Detect and Fix Common Container Vulnerability

Detect and fix common container vulnerabilities to secure your applications using Devtron's comprehensive management and scanning capabilities

a month ago   •   7 min read

By Bhushan Nemade
Table of contents

Are you confident enough that your containers are secure from potential threats?

The containers are lightweight virtual machines that encapsulate applications along with their dependencies and enable efficient execution of applications across different environments. Containers have revolutionized the way software is developed, packed, and deployed. The adoption of containerized applications has skyrocketed driven by the need of organizations for flexibility and scalability in their software delivery pipelines.
However, as with any technology, a container does come with potential risks and vulnerabilities. If your container has insecure configurations, outdated components, or vulnerabilities in the base image it is more likely that your application will get exposed to threats like data breaches, unauthorized access, and denial of service (DOS/DDOS).
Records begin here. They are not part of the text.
section DivisionPolynomial

variable [W.IsElliptic] (hΔ : ¬ (ℓ : ℤ) ∣ minimalDiscriminantInt W)
  (hss : (ℓ : ℤ) ∣ W.frobeniusTrace ℓ)
include hΔ hss

/-- **`ψ_ℓ mod ℓ` has no root: it is a constant.**  At a good supersingular prime the reduction
of the univariate `ℓ`-division polynomial `ψ_ℓ = preΨ'_ℓ` of the minimal model has degree `0`:
a root in `𝔽̄_ℓ` would lift (root lifting over the algebraically closed valued field `ℚ̄`,
`exists_isRoot_of_natDegree_map_residue_ne_zero`) to a `𝔓`-integral root `a` of `ψ_ℓ`, i.e. to
an `ℓ`-torsion point `(a, b)` with integral abscissa, which does not reduce to `Õ` — contradicting
`geomReduction_eq_zero_of_dvd_frobeniusTrace`. [cite: Serre1972, §1.11] -/
theorem natDegree_preΨ'_reductionModPrime_eq_zero :
    ((reductionModPrime W ℓ).preΨ' ℓ).natDegree = 0 := by
  haveI : (reductionModPrime W ℓ).IsElliptic := isElliptic_reductionModPrime W hΔ
  set O := placeOver ℓ with hO
  set M := placeModel ℓ W with hM
  set r := placeResidueMap ℓ with hr
  set Ebar := (reductionModPrime W ℓ).baseChange (AlgebraicClosure (ZMod ℓ)) with hEbar
  have hcurve : M.map r = Ebar := placeModel_map_placeResidueMap ℓ W
  set F : O[X] := M.preΨ' ℓ with hFdef
  have hFr : F.map r = Ebar.preΨ' ℓ := by rw [← hcurve, map_preΨ']
  by_contra hdeg
  -- the reduction of `F` along the residue map of `O` is not constant either
  have hdeg' : (F.map (IsLocalRing.residue O)).natDegree ≠ 0 := by
    have hcomp : r = (placeResidueEmb ℓ).comp (IsLocalRing.residue O) :=
      RingHom.ext (placeResidueMap_apply ℓ)
    have h1 : (Ebar.preΨ' ℓ).natDegree ≠ 0 := by
      have : Ebar.preΨ' ℓ = ((reductionModPrime W ℓ).preΨ' ℓ).map
          (algebraMap (ZMod ℓ) (AlgebraicClosure (ZMod ℓ))) := by
        rw [hEbar, baseChange, map_preΨ']
      rwa [this, natDegree_map_eq_of_injective (algebraMap (ZMod ℓ) _).injective]
    rwa [← hFr, hcomp, ← Polynomial.map_map,
      natDegree_map_eq_of_injective (placeResidueEmb ℓ).injective] at h1
  -- an integral root `a` of `ψ_ℓ`, an integral `b` over it
  obtain ⟨a, ha⟩ := exists_isRoot_of_natDegree_map_residue_ne_zero O F hdeg'
  set c₁ : O := M.a₁ * a + M.a₃ with hc₁
  set c₀ : O := a ^ 3 + M.a₂ * a ^ 2 + M.a₄ * a + M.a₆ with hc₀
  have hlt2 : (C c₁ * X - C c₀).degree < ((2 : ℕ) : WithBot ℕ) :=
    (degree_sub_le _ _).trans_lt
      (max_lt ((degree_C_mul_X_le _).trans_lt (by decide)) (degree_C_le.trans_lt (by decide)))
  have hlt : (C c₁ * X - C c₀).degree < (X ^ 2 : O[X]).degree := by
    rwa [degree_X_pow]
  have hqm : (X ^ 2 + (C c₁ * X - C c₀) : O[X]).Monic := monic_X_pow_add hlt2
  have hqdeg : 0 < (X ^ 2 + (C c₁ * X - C c₀) : O[X]).natDegree := by
    rw [natDegree_add_eq_left_of_degree_lt hlt, natDegree_X_pow]
    exact two_pos
  obtain ⟨b, hb⟩ := exists_eval_eq_zero_placeOver ℓ hqm hqdeg
  have hrootb : b ^ 2 + c₁ * b - c₀ = 0 := by
    have : b ^ 2 + (c₁ * b - c₀) = 0 := by
      simpa only [eval_add, eval_sub, eval_pow, eval_mul, eval_X, eval_C] using hb
    linear_combination this
  have hab : b ^ 2 + (M.a₁ * a + M.a₃) * b = a ^ 3 + M.a₂ * a ^ 2 + M.a₄ * a + M.a₆ := by
    rw [hc₁, hc₀] at hrootb
    linear_combination hrootb
  have hns := nonsingular_coe_of_eval_eq (W := W) hab
  -- `P = (a, b)` is `ℓ`-torsion (`ΨSq_ℓ = ψ_ℓ² · 1` vanishes at `a`) with reduction `(ā, b̄) ≠ Õ`
  have htors : (ℓ : ℤ) • (Affine.Point.some _ _ hns) = 0 := by
    refine (zsmul_some_eq_zero_iff_eval_ΨSq _ hns ℓ).mpr ?_
    rw [← placeModel_baseChange ℓ W]
    change ((M.map (algebraMap O (AlgebraicClosure ℚ))).ΨSq ℓ).eval
      (algebraMap O (AlgebraicClosure ℚ) a) = 0
    rw [map_ΨSq, eval_map, eval₂_at_apply, ΨSq_ofNat, eval_mul, eval_pow, ← hFdef, ha.eq_zero,
      zero_pow two_ne_zero, zero_mul, map_zero]
  obtain ⟨h', hred⟩ := geomReduction_some_coe hΔ a b hns
  have h0 := geomReduction_eq_zero_of_dvd_frobeniusTrace ℓ hΔ hss htors
  rw [hred] at h0
  exact Affine.Point.some_ne_zero h' h0

/-- **`ℓ` divides all coefficients of `ψ_ℓ` of positive degree** (the integral `ℓ`-division
polynomial `preΨ'_ℓ` of the minimal model `integralModelInt W`), at a good supersingular prime
`ℓ`: its reduction is a constant. [cite: Serre1972, §1.11] -/
theorem dvd_coeff_preΨ' {i : ℕ} (hi : i ≠ 0) :
    (ℓ : ℤ) ∣ ((integralModelInt W).preΨ' ℓ).coeff i := by
  haveI : NeZero ℓ := ⟨(Fact.out : ℓ.Prime).ne_zero⟩
  have hdeg := natDegree_preΨ'_reductionModPrime_eq_zero ℓ hΔ hss
  have hmap : (reductionModPrime W ℓ).preΨ' ℓ =
      ((integralModelInt W).preΨ' ℓ).map (Int.castRingHom (ZMod ℓ)) := by
    rw [reductionModPrime, map_preΨ']
  have hci : ((reductionModPrime W ℓ).preΨ' ℓ).coeff i = 0 := by
    rw [eq_C_of_natDegree_eq_zero hdeg, coeff_C, if_neg hi]
  rw [hmap, coeff_map, eq_intCast] at hci
  exact (ZMod.intCast_zmod_eq_zero_iff_dvd _ ℓ).mp hci

/-- **… and not the constant coefficient** (`ψ_ℓ mod ℓ` is a *nonzero* constant).
[cite: Serre1972, §1.11] -/
theorem not_dvd_coeff_preΨ'_zero : ¬ (ℓ : ℤ) ∣ ((integralModelInt W).preΨ' ℓ).coeff 0 := by
  haveI : NeZero ℓ := ⟨(Fact.out : ℓ.Prime).ne_zero⟩
  have hdeg := natDegree_preΨ'_reductionModPrime_eq_zero ℓ hΔ hss
  have hne := preΨ'_reductionModPrime_ne_zero ℓ hΔ
  have hmap : (reductionModPrime W ℓ).preΨ' ℓ =
      ((integralModelInt W).preΨ' ℓ).map (Int.castRingHom (ZMod ℓ)) := by
    rw [reductionModPrime, map_preΨ']
  intro hdvd
  apply hne
  rw [eq_C_of_natDegree_eq_zero hdeg, hmap, coeff_map, eq_intCast,
    (ZMod.intCast_zmod_eq_zero_iff_dvd _ ℓ).mpr hdvd, C_0]

end DivisionPolynomial

/-! ### Valuations of the roots of `ψ_ℓ` -/

section Roots

variable [W.IsElliptic]

omit [W.IsElliptic] in
/-- `ℓ` odd: `ψ_ℓ` has degree `d = (ℓ² - 1)/2` and leading coefficient `ℓ` (Mathlib's
`natDegree_preΨ'`, `coeff_preΨ'`), also after mapping to `ℚ̄`. [folklore] -/
theorem natDegree_preΨ'_map_eq (hℓ2 : ℓ ≠ 2) :
    (((integralModelInt W).preΨ' ℓ).map (Int.castRingHom (AlgebraicClosure ℚ))).natDegree =
      (ℓ ^ 2 - 1) / 2 ∧
    (((integralModelInt W).preΨ' ℓ).map (Int.castRingHom (AlgebraicClosure ℚ))).coeff
      ((ℓ ^ 2 - 1) / 2) = ℓ := by
  have hp : ℓ.Prime := Fact.out
  have hodd : ¬ Even ℓ := fun h ↦ hℓ2 ((hp.even_iff).mp h)
  have hℓ0 : ((ℓ : ℕ) : ℤ) ≠ 0 := by exact_mod_cast hp.ne_zero
  have hd := (integralModelInt W).natDegree_preΨ' (n := ℓ) hℓ0
  have hc := (integralModelInt W).coeff_preΨ' ℓ
  simp only [if_neg hodd] at hd hc
  refine ⟨?_, ?_⟩
  · rw [natDegree_map_eq_of_injective (Int.castRingHom (AlgebraicClosure ℚ)).injective_int, hd]
  · rw [coeff_map, hc, eq_intCast, Int.cast_natCast]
This blog post will delve into the world of container vulnerabilities. We will look at what can cause your container to be vulnerable and how to address these vulnerabilities in a Devtron way and secure your applications in production.
Container vulnerabilities can have severe consequences, but they don't necessarily originate from the container itself. These vulnerabilities might even originate from the application code running within the container. To address these risks, it's essential to understand the most common vulnerabilities and implement effective mitigation strategies. Let's explore some common vulnerabilities and discuss how to mitigate them.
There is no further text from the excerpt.